Secondly, we can also incorporate the use of counterexamples in learning tasks to help students explore the truth of their conjectures.  Students benefit from generating counterexamples to a false statement.  Consider the following statement:

Division makes numbers smaller.

In determining weather this statement is true or false, students might generate counterexamples. Presented with a falsehood, students can then “fix” the statement to make it their own conjecture.  How would you revise the statement to make it true?

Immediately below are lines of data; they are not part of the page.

/-! ### The two triangles through a side -/

/-- The triangles containing the side `{v, w}` are the triangles at `v` through `w`. [folklore] -/
theorem ffrK_filter_pair (tri : Finset (Finset (Fin 12))) (v w : Fin 12) :
    (tri.filter fun S' => ({v, w} : Finset (Fin 12)) ⊆ S') =
      (tri.filter fun S => v ∈ S).filter fun S => w ∈ S := by
  ext S
  simp only [Finset.mem_filter, Finset.insert_subset_iff, Finset.singleton_subset_iff, and_assoc]

/-- Two triangles at `v` pass through every other vertex `w` of a triangle at `v`. [folklore] -/
theorem ffrK_fib_two (tri : Finset (Finset (Fin 12)))
    (two_per_side : ∀ S ∈ tri, ∀ s ⊆ S, s.card = 2 → (tri.filter fun S' => s ⊆ S').card = 2)
    {S : Finset (Fin 12)} (hS : S ∈ tri) {v w : Fin 12} (hv : v ∈ S) (hw : w ∈ S) (hvw : v ≠ w) :
    ((tri.filter fun S => v ∈ S).filter fun S => w ∈ S).card = 2 := by
  rw [← ffrK_filter_pair]
  exact two_per_side S hS {v, w}
    (Finset.insert_subset_iff.2 ⟨hv, Finset.singleton_subset_iff.2 hw⟩) (Finset.card_pair hvw)

/-- Two triangles at `v` pass through every bond partner `w` of `v`. [folklore] -/
theorem ffrK_fib_two_bond (bond : Fin 12 → Fin 12 → Bool) (tri : Finset (Finset (Fin 12)))
    (bond_side : ∀ v w, bond v w = true →
      (tri.filter fun S' => ({v, w} : Finset (Fin 12)) ⊆ S').card = 2)
    {v w : Fin 12} (h : bond v w = true) :
    ((tri.filter fun S => v ∈ S).filter fun S => w ∈ S).card = 2 := by
  rw [← ffrK_filter_pair]
  exact bond_side v w h

/-- **The other triangle through a side.** For a triangle `X` through `v ≠ w` there is a second
triangle `Y ≠ X` through `v, w`, and every triangle through `v, w` is `X` or `Y`. [folklore] -/
theorem ffrK_fib_cases (tri : Finset (Finset (Fin 12)))
    (two_per_side : ∀ S ∈ tri, ∀ s ⊆ S, s.card = 2 → (tri.filter fun S' => s ⊆ S').card = 2)
    {X : Finset (Fin 12)} (hX : X ∈ tri) {v w : Fin 12} (hv : v ∈ X) (hw : w ∈ X) (hvw : v ≠ w) :
    ∃ Y ∈ tri, v ∈ Y ∧ w ∈ Y ∧ Y ≠ X ∧ ∀ Z ∈ tri, v ∈ Z → w ∈ Z → Z = X ∨ Z = Y := by
  have h2 := ffrK_fib_two tri two_per_side hX hv hw hvw
  obtain ⟨Y, hY, hYX, hall⟩ := ffrK_pair_cases h2 (X := X)
    (by simp only [Finset.mem_filter]; exact ⟨⟨hX, hv⟩, hw⟩)
  simp only [Finset.mem_filter] at hY
  exact ⟨Y, hY.1.1, hY.1.2, hY.2, hYX, fun Z hZ hvZ hwZ =>
    hall Z (by simp only [Finset.mem_filter]; exact ⟨⟨hZ, hvZ⟩, hwZ⟩)⟩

Students can test the validity of their conjectures and critique each other’s reasoning.  It is through this process, that opportunities for learning emerge.

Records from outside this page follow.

import Mathlib.RingTheory.Ideal.Height
import Mathlib.RingTheory.Localization.Submodule
import Mathlib.RingTheory.RegularLocalRing.Defs
import Literature.AlgebraicGeometry.Resolution.QuadraticTransforms
import Literature.AlgebraicGeometry.Resolution.QuadraticTransformsRegular
import Literature.AlgebraicGeometry.Resolution.ValuationSubringCoarseningDim
import Literature.AlgebraicGeometry.Resolution.ShannonValuationRankTwo
import HarnessLib

/-!
# Proof of `HeinzerEtAl2015ShannonValuationRankTwo` (Heinzer–Loper–Olberding–Schoutens–Toeniskoetter,
# arXiv:1505.06445, Thm. 8.1 (1) ⇒ (3) with Thm. 4.1 (1) / Rem. 4.3, branch form along a dominating
# valuation ring)

Topic: `Literature/AlgebraicGeometry/Resolution`. DISCHARGE of the named fact
`HeinzerEtAl2015ShannonValuationRankTwo` (`ShannonValuationRankTwo.lean`; cell `res-hironaka`, rung L, slot
W4.1, crux `Steer` stmt-ResolutionOfSingularities-16345, S0 ν₁ side) by the tree, following the paper's own
elementary route (Lemma 3.2: blowing up the closed point is an isomorphism off the closed fibre) rather than
the boundary-valuation / Noetherian-hull machinery of §§4–5:

* `exists_eq_div_pow_of_mem_blowupRing` — elements of `R[𝔪/x]` are `c / x ^ N`, `c ∈ R`;
* `IsQuadraticTransform.exists_div_eq_descend` — HLOST Lemma 3.2 in valuation form: along a quadratic
  transform `R → R₁ ⊆ O₁` whose centre on `R` is not the closed point (some element of `𝔪_R` is a unit of
  `O₁`), every fraction `a / b` over `R₁` with `b` a unit of `O₁` is such a fraction over `R`;
* `shannon_coarsening_isDiscreteValuationRing` — if `⋃ R i = O`, every proper coarsening `O < O₁ ≠ K` is
  the localisation of some member `R j` at the prime under `𝔪_{O₁}` (descent down to the first member
  containing a unit `y ∈ 𝔪_O` of `O₁`), hence a Noetherian valuation ring which is not a field, i.e. a
  discrete valuation ring (Mathlib `IsDiscreteValuationRing.TFAE`), and that prime has height `1`
  (`IsLocalization.AtPrime.ringKrullDim_eq_height`);
* `HeinzerEtAl2015ShannonValuationRankTwo_holds` — the fact, by the counting lemmas of
  `ValuationSubringCoarseningDim.lean`.

All statements are about subrings of ONE field; no definitions. OURS (the formalisation); the mathematics is
[cite: HeinzerEtAl2015, Lemma 3.2, Thm. 4.1, Rem. 4.3, Thm. 8.1].
-/

noncomputable section

namespace Literature.AlgebraicGeometry.Resolution

open IsLocalRing

universe u

section ShannonDescent

variable {K : Type u} [Field K]

/-- Elements of the blow-up chart `R[𝔪/x]` (`x ∈ R`, `x ≠ 0`) are fractions `c / x ^ N` with `c ∈ R`.
[cite: Cutkosky2014, §2.1] [cite: HeinzerEtAl2015, proof of Lemma 3.2] -/
theorem exists_eq_div_pow_of_mem_blowupRing {R : Subring K} [IsLocalRing R] {x : K} (hx : x ≠ 0)
    (hxR : x ∈ R) {z : K} (hz : z ∈ blowupRing R x) : ∃ c ∈ R, ∃ N : ℕ, z = c / x ^ N := by
  induction hz using Subring.closure_induction with
  | mem z hz =>
    rcases hz with hz | ⟨y, -, rfl⟩
    · exact ⟨z, hz, 0, by simp⟩
    · exact ⟨(y : K), y.2, 1, by simp⟩
  | zero => exact ⟨0, R.zero_mem, 0, by simp⟩
  | one => exact ⟨1, R.one_mem, 0, by simp⟩
  | add z w _ _ hz hw =>
    obtain ⟨c, hc, N, rfl⟩ := hz
    obtain ⟨d, hd, M, rfl⟩ := hw
    refine ⟨c * x ^ M + d * x ^ N, R.add_mem (R.mul_mem hc (R.pow_mem hxR M))
      (R.mul_mem hd (R.pow_mem hxR N)), N + M, ?_⟩
    field_simp
    ring
  | neg z _ hz =>
    obtain ⟨c, hc, N, rfl⟩ := hz
    exact ⟨-c, R.neg_mem hc, N, by rw [neg_div]⟩
  | mul z w _ _ hz hw =>
    obtain ⟨c, hc, N, rfl⟩ := hz
    obtain ⟨d, hd, M, rfl⟩ := hw
    exact ⟨c * d, R.mul_mem hc hd, N + M, by rw [div_mul_div_comm, pow_add]⟩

Benefits of using counterexamples include:

• Deepens conceptual understanding
• Deemphasizes the reliance on tips and tricks
• Reduces or eliminates misconceptions
• Useful tool for constructing viable arguments
• Provides a nonthreatening method for critiquing the reasoning of others
• Encourages students to practice using the language of mathematics
• Discourages the use of mathematically incorrect overgeneralizations or imprecise vocabulary
• Enhances critical thinking skills
• Increases students’ openness to new or atypical problems
• Makes learning more active and creative
• Helps students avoid repeated mistakes
• Increases self-confidence
• Promotes mathematical habits of mind
• Allows students to search for truth when faced with falsehoods
• Opportunities for learning emerge